From the-only-difference-between-men-and-boys-is-the-price-of-their -toys dept: So, to save a couple hundred bucks a year for new antennae, you want to spend $7 million on a new police/fire station? How about relocating these antennae on the vehicle or spend maybe a couple of thousand dollars on reconfiguring the doors?

Maybe they should move the antenna to the roof of the cab, instead of the roof of the box. Just saying.

I know that before I'd buy a new vehicle, I'd make sure it would fit in my garage, first.

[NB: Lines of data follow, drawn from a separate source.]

import Literature.MathematicalPhysics.QuantumFieldTheory.Balaban1983to89.B5Hk163Rate
import Literature.MathematicalPhysics.QuantumFieldTheory.Balaban1983to89.B5QGQ199Rate

/-!
# Bałaban [CMP 95 (1984)] (1.83): the propagator `G = Δ_a⁻¹` at `U = 1` on the torus — the printed
multipliers in KING's physical variables, the zone-centre regroupings (1.87)/(1.88), and the
**η-RATE of every multiplier entering the finite-rank part of `G`** (linear theory, explicit constants)
(v1.1.1, DOCSTRING-ONLY, XREAD journal l.52371 items R1/R2/I1: the sibling fibre modules are credited by
MODULE NAME (`B5Prop11Bound`/`B5Prop11Fiber`, landed by seat pv15-g2 under paper sub-cell B05) instead of the
sub-cell shorthand «b05»; the exponential-decay locator is
Prop. 1.2 (1.110)–(1.111) p. 35 (render ref1 p019 read as image), not Prop. 1.1 p. 33; residual (iii) re-pointed
to `B5Prop11Inverse`; no declaration changed.)

HONEST FRAMING (cell `pub-balaban`, T⁴ programme, estimate NE2 = U1a «η-rate, linear theory»).  This module
is about ONE explicit finite-dimensional object: the fibre matrix of Bałaban's momentum representation (1.83)
of `G = Δ_a⁻¹` ([Balaban1984PropagatorsI] p. 31) for the TRIVIAL background `U = 1` on a FINITE torus, at a
fixed reduced momentum `p′ ≠ 0`, `η = 1/n`.  Nothing here is infinite-volume, nothing is a mass gap, nothing
is uniform in a coupling, and nothing in this file is progress on any Clay problem or on the summit
statement of this programme; it is an audit-grade transcription of a printed formula plus elementary
inequalities with OUR constants.  All theorems are tagged `[folklore]`: the mechanism is King's
[King1986] §4 («we successively replace each factor by the corresponding one … and bound the error»,
p. 672), the objects are Bałaban's; the packaging, the constants and the zone-centre book-keeping are ours
and are NOT attributed to either author.  `[cite: …]` tags locate TEXT, never a proof.

WHAT IS PRINTED (renders read by this seat: pp. 31–33 of [Balaban1984PropagatorsI]; pp. 672–673 of
[King1986]).  p. 31: «This gives the solution of Eq. (1.73), so `G = Δ_a⁻¹`. To investigate better the
operator G we write it in momentum representation:» followed by (1.83), whose fibre at `p′ ≠ 0` is, in the
index `(l, μ)`,
`G_{(l,μ),(l′,ν)} = δ_{μν}[δ_{ll′}/Δ(p′+l) − a·conj(u v_μ)(p′+l)·φ_μ⁻¹(p′)·(u v_μ)(p′+l′)/ (Δ(p′+l)Δ(p′+l′))]`
`  + b(l,μ) · a⁻¹(Σ_λ |∂_{1,λ}(p′)|²/φ_λ(p′))⁻¹ · conj b(l′,ν)`,
`b(l,μ) = [∂_μ(p′+l)conj u(p′+l)/Δ²(p′+l) · (Σ_{l″}|u(p′+l″)|²/Δ²(p′+l″))⁻¹ − a·conj(u v_μ)(p′+l)/Δ(p′+l) · φ_μ⁻¹(p′)∂_{1,μ}(p′)]`,
with (1.84) «`φ_μ(p′) = 1 + aΣ_{l″}|u(p′+l″)|²|v_μ(p′+l″)|²/Δ(p′+l″)` for `p′ ≠ 0`».  p. 32: (1.85) «has a
limit as `p′ → 0`, `lim Δ₀(p′)φ_μ(p′) = a`, and it is bounded from below and above by positve constants
independent of k and depending on d and a only. From this it follows that the function (1.86)
`Σ_λ|∂_{1,λ}(p′)|²/(Δ₀²(p′)φ_λ(p′))` has the same property, hence also its inverse.»; (1.87) and «Owing to
the cancellation of the terms with `l′ = l`, the above expression can be extended by continuity to
`p′ = 0`»; (1.88) and «Again taking into account the cancellation of the terms with `l″ = l` the above
expression is well defined by continuity for `p′ = 0`, and we even get an additional factor `Δ₀(p′)`.
Because there are two expressions in square brackets in the considered term, we get the additional factor
`Δ₀²(p′)`. This factor multiplying the function between the square bracket expressions gives an inverse of
the expression (1.86) which is also well defined.»  King p. 672: (4.20) `|u(p′+l+m)| < CΠ_μ|p′_μ||(p′+l+m)_μ|⁻¹`,
(4.21) `|Δ^{(k+n)}(p′)Δ^{η′}(p′+l+m)⁻¹| ≤ C|p′|²|p′+l+m|⁻²`; p. 673: (4.25)
`|(η′)⁻¹[exp[iη′(p′+l)_μ] − 1] − η⁻¹[exp[iη(p′+l)_μ] − 1]| ≤ … ≤ C|p′+l|²L⁻ᵏ`, Lemma 4.4 (4.29)
`|u_k^η(p′+l) − u_{k+n}^{η′}(p′+l)| ≤ CL^{−γk}|p′+l|^γ|u_k^η(p′+l)|`, «By repeated use of the identity
`xy − zw = 1/2(x−y)(z+w) + 1/2(x+y)(z−w)` …», and (4.31) `|Δ^{η′}(p′+l)⁻¹ − Δ^{η}(p′+l)⁻¹| ≤ CL^{−2k}`.

WHAT IS TYPED HERE (all at `m² = 0`, `U = 1`, level `n ≥ 1`, `η = 1/n`, `a > 0`, `p′ = s` in the punctured
Brillouin zone `|s_ν| ≤ π`, `s ≠ 0`, and `q` a ZONE REPRESENTATIVE of the alias class `p′ + l`,
`|q_ν| ≤ πn`, `q_ν ≡ s_ν (mod 2π)` — the physical variables of the sibling `B5Hk163Rate`, `IsRep`).
 §1 zone-centre (second-order) leaf rates: `|S^{(N)}(x) − S^{(RN)}(x)| ≤ x⁴/(12N²)`; King's (4.31)
    `|Δ^{(N)}(q)⁻¹ − Δ^{(RN)}(q)⁻¹| ≤ (π²/24)N⁻²` uniformly (from `King1986.latticeSymbol_inv_sub_ref_le`);
    `|u-factor^{(N)}(x) − u-factor^{(RN)}(x)| ≤ (π⁴/192)x²N⁻²` and `||u(p′)|²_{(N)} − |u(p′)|²_{(RN)}| ≤
    (π⁴/192)|p′|²N⁻²` at the zone centre.
 §2 the printed sub-expressions of (1.83) as functions of `(q, s)`: `xP` (= `conj(u v_μ)/Δ`, the vector of
    the second term), `cX = aφ_μ⁻¹`, `bP` (= `b(l,μ)`), the REGULARISED bracket `bR = b/Δ₀` and coefficient
    `cB = Δ₀²·a⁻¹(Σ_λ|∂_{1,λ}|²/φ_λ)⁻¹ = (a·q₁₈₆)⁻¹` (the printed «additional factor Δ₀²»), the punctured
    sums `S1x = Σ_{l″≠0}|u v_μ|²/Δ`, `S2x = Σ_{l″≠0}|u|²/Δ²`, the curly bracket `BrP` of (1.88) at `l = 0`
    (divided by `Δ₀²`) and the combined zone-centre diagonal `dZ = (1 + aS1x)/(φ_μΔ(p′))` of (1.87).
 §3 IDENTIFICATION with the typed fibre matrix `B5Prop11Bound.Fiber.G` of `B5Prop11Fiber.balabanFiber`
    (modules landed by the sibling seat pv15-g2 under paper sub-cell B05; v≤1.1 of this docstring used the
    sub-cell shorthand «b05's»; their entries ARE (1.83) by definition): every entry of `G` equals
    `δ_{μν}[δ_{ll′}Δ(q)⁻¹ − cX·xP(q)·conj xP(q′)] + cB·bR(q)·conj bR(q′)` at representatives; the (1.87)
    identity `Δ(p′)⁻¹ − cX|xP(p′)|² = dZ` and the (1.88) identity `bR(p′) = conj D(p′_μ)·ū(p′)·rS` with the
    real scalar `rS = (Δ₀/Δ(p′))²·ψ₂⁻¹·(Δ₀φ_μ)⁻¹·BrP` are `B5Prop11Bound`'s `Fiber.O00` / `Fiber.b_o_eq` / `Fiber.r_eq`
    transported (no re-proof).
 §4 MAJORANTS with explicit constants (King (4.20)/(4.21) shape; `γ₀ = (4/π²)^{d+2}` is
    `T4GaugeActionRate.gam0`, `U(q) = Π_ν vMaj_ν(q)`, `D(q) = (π²/4)|q|⁻²`): `‖xP(q)‖ ≤ U(q)vMaj_μ(q)D(q)`,
    `0 < cX ≤ Δ₀/γ₀`, `‖bR(q)‖ ≤ bMajA(q)` (aliased form, all `q`), at the centre
    `‖bR(p′)‖ ≤ |p′_μ|·(1 + a/4 + aπ²d/16)/(aγ₀²)` and `|rS| ≤ (1 + a/4 + aπ²d/16)/(aγ₀²)`,
    `0 < cB ≤ (Δ₀ + a)/a ≤ (4d + a)/a`, `0 < dZ ≤ (1 + a/4)/(aγ₀)`, `|BrP| ≤ 1 + a/4 + aπ²d/16`.
 §5 η-RATES at EQUAL PHYSICAL MOMENTA between levels `N` and `RN` (currency `A·|q|₁/N + B·N⁻²` times the
    majorant, as in the siblings): `xP_rate` (relative rate `((π/2)^{d+1} + π/2 + π³/48)·|q|₁/N`), `cX_rate`
    (`(4dC_φ/γ₀)N⁻²`), the x-block ENTRY `cX·xP(q)·conj xP(q′)` for ALL pairs of representatives
    (`xEntry_rate`; at `(l,l′) = (0,0)` the majorant is not uniform in `p′`, see (v)), `bR_rate_alias`
    (`Ab·|q|₁/N + Bb·N⁻²`, all `q`), `cB_rate` (`(4dC_φ/γ₀²)N⁻²`), the rank-one ENTRY `cB·bR(q)·conj bR(q′)`
    from any bracket majorants/rates (`rankOne_rate_of`) and in the aliased form (`rankOne_rate_alias`);
    at the zone centre, second order through §1 (no pairing needed): `T0_rate` (`(π⁶/384 + π²/24)N⁻²`),
    `S1x_rate` (`CS1·N⁻²`, `CS1 = C_φ + π⁶/384 + π²/24`), `inv_D0phi_rate`, `dZ_rate` — the (0,0) x-block
    entry in its printed (1.87) form is `O(N⁻²)` with a constant depending on `d, a` only —, the centre
    rate of `Δ(p′)` (`|p′|⁴/(12N²)`), `DS2x_rate` (`|Δ^{(N)}S₂^{(N)} − Δ^{(RN)}S₂^{(RN)}| ≤ CW·N⁻²`,
    `CW = π⁴/192 + (π²/4)C_ψ + π⁶/768 + π²/24`, through the printed (1.63)-rate `B5ActionRate166.Psi_rate`),
    `BrP_rate` (`a·CBr·N⁻²`), `ratioSq_rate`, `rS_rate` (`CrS(d, a, Δ₀)·N⁻²`, `CrS` monotone in `Δ₀ ≤ 4d`),
    and `bR_zero_rate`: the centre bracket in its (1.88) form has relative rate
    `(1 + (π/2)^{d+1})·|p′|₁/N + (CrS/MrS)·N⁻²` against `|p′_μ|·MrS`; whence the rank-one ENTRY rates at
    `(0,0)`, `(0,l′)`, `(l,0)` (`rankOne_rate_zero_zero`, `rankOne_rate_zero_alias`, `rankOne_rate_alias_zero`).
    So EVERY ENTRY of the finite-rank part of (1.83) — x-block and rank-one, every pair of aliases including
    the zone centre — has a typed majorant and a typed η-rate here (the (0,0) x-entry as `dZ`).
 Every hypothesis of every theorem is `1 ≤ N`, `1 ≤ R`, `0 < a` and the zone conditions; there is NO
 perturbative / background / (B), (B^μ) / `BetaPertH` conditional anywhere in this file (linear theory,
 `U = 1`).

WHAT IS NOT CLAIMED (typed residuals, owners wanted — see the cell records): (i) the SUMS over aliases
`l, l′` of these entries and the position-space kernels (the sibling `B5Hk163RateSum` engine applies to the
majorants `xMaj·xMaj′`, `bMajA·bMajA′`, which carry King's `Π|p′_μ||q_μ|⁻¹` on each side; not done here);
(ii) the FREE diagonal `δ_{ll′}δ_{μν}/Δ(p′+l)`, `l ≠ 0`, whose kernel-level rate is the lattice Green's
function engine (its per-mode rate is §1's (4.31)); (iii) the operator identification of `Fiber.G` with
`Δ_a⁻¹` on `L²(T_η)` ((1.73)–(1.82), (1.93)–(1.98)) — IN THE TREE at fibre/operator level in the sibling
modules `B5Prop11Inverse` (`G_eq_inv_balaban`, `calG_eq_inv`) and `B5Prop11Plancherel`, not re-derived
here; (iv) the exponential decay of Prop. 1.2 ((1.110)–(1.111) p. 35, § F; Prop. 1.1 p. 33 is the `L²` bound
(1.89)–(1.90), NOT a decay statement) and everything about `U ≠ 1`, (1.99) and the later papers; (v) uniformity of the (0,0) x-entry:
the bound `(Δ₀/γ₀)·xMaj(p′)²` is NOT uniform as `p′ → 0` — that entry is (1.87)'s `dZ`, typed separately,
exactly as printed.
-/

noncomputable section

One of the problems in society in general, not just this example, is compliance with new codes. There are public and private buildings everywhere that are old and have served well for decades. Churches, schools, houses, many more. They passed codes for a long time. Now they don't. Does this mean they should all be demolished and/or renovated? While I get the need of fire and building codes in general, I think often times these codes are too expensive to implement and unnecessary in general. Maybe the fire marshall, maybe local building code inspectors, have too much authority. I am familiar with the Bow FD and Rec building quite well, and yes something needs fixing there. Likely a new building is the best solution. But I don't agree with the unbending stance taken by the State fire marshall, the condemning of a building that has served well for decades suddenly is no longer safe; and IMO the national fire safety code adopted by NH and many other States oversteps the bounds and gives fire safety inspectors far too much power and control over what a town must do, or what the owner of a house must comply with. Common sense went out the window with the adoption of this code, which I have read entirely. The added expenses of compliance with these codes often enough are rather absurd and serve no demonstratable purpose, other than solving numerous "what if" questions. We can't regulate all dangers out of our lives with codes and ordinances. The truth of this story is a mix of a fire service much busier than they were 20 years ago, the growing pains Bow faces associated with the increased burdens placed on the Bow FD, and a State fire code that is too rigid and unbending.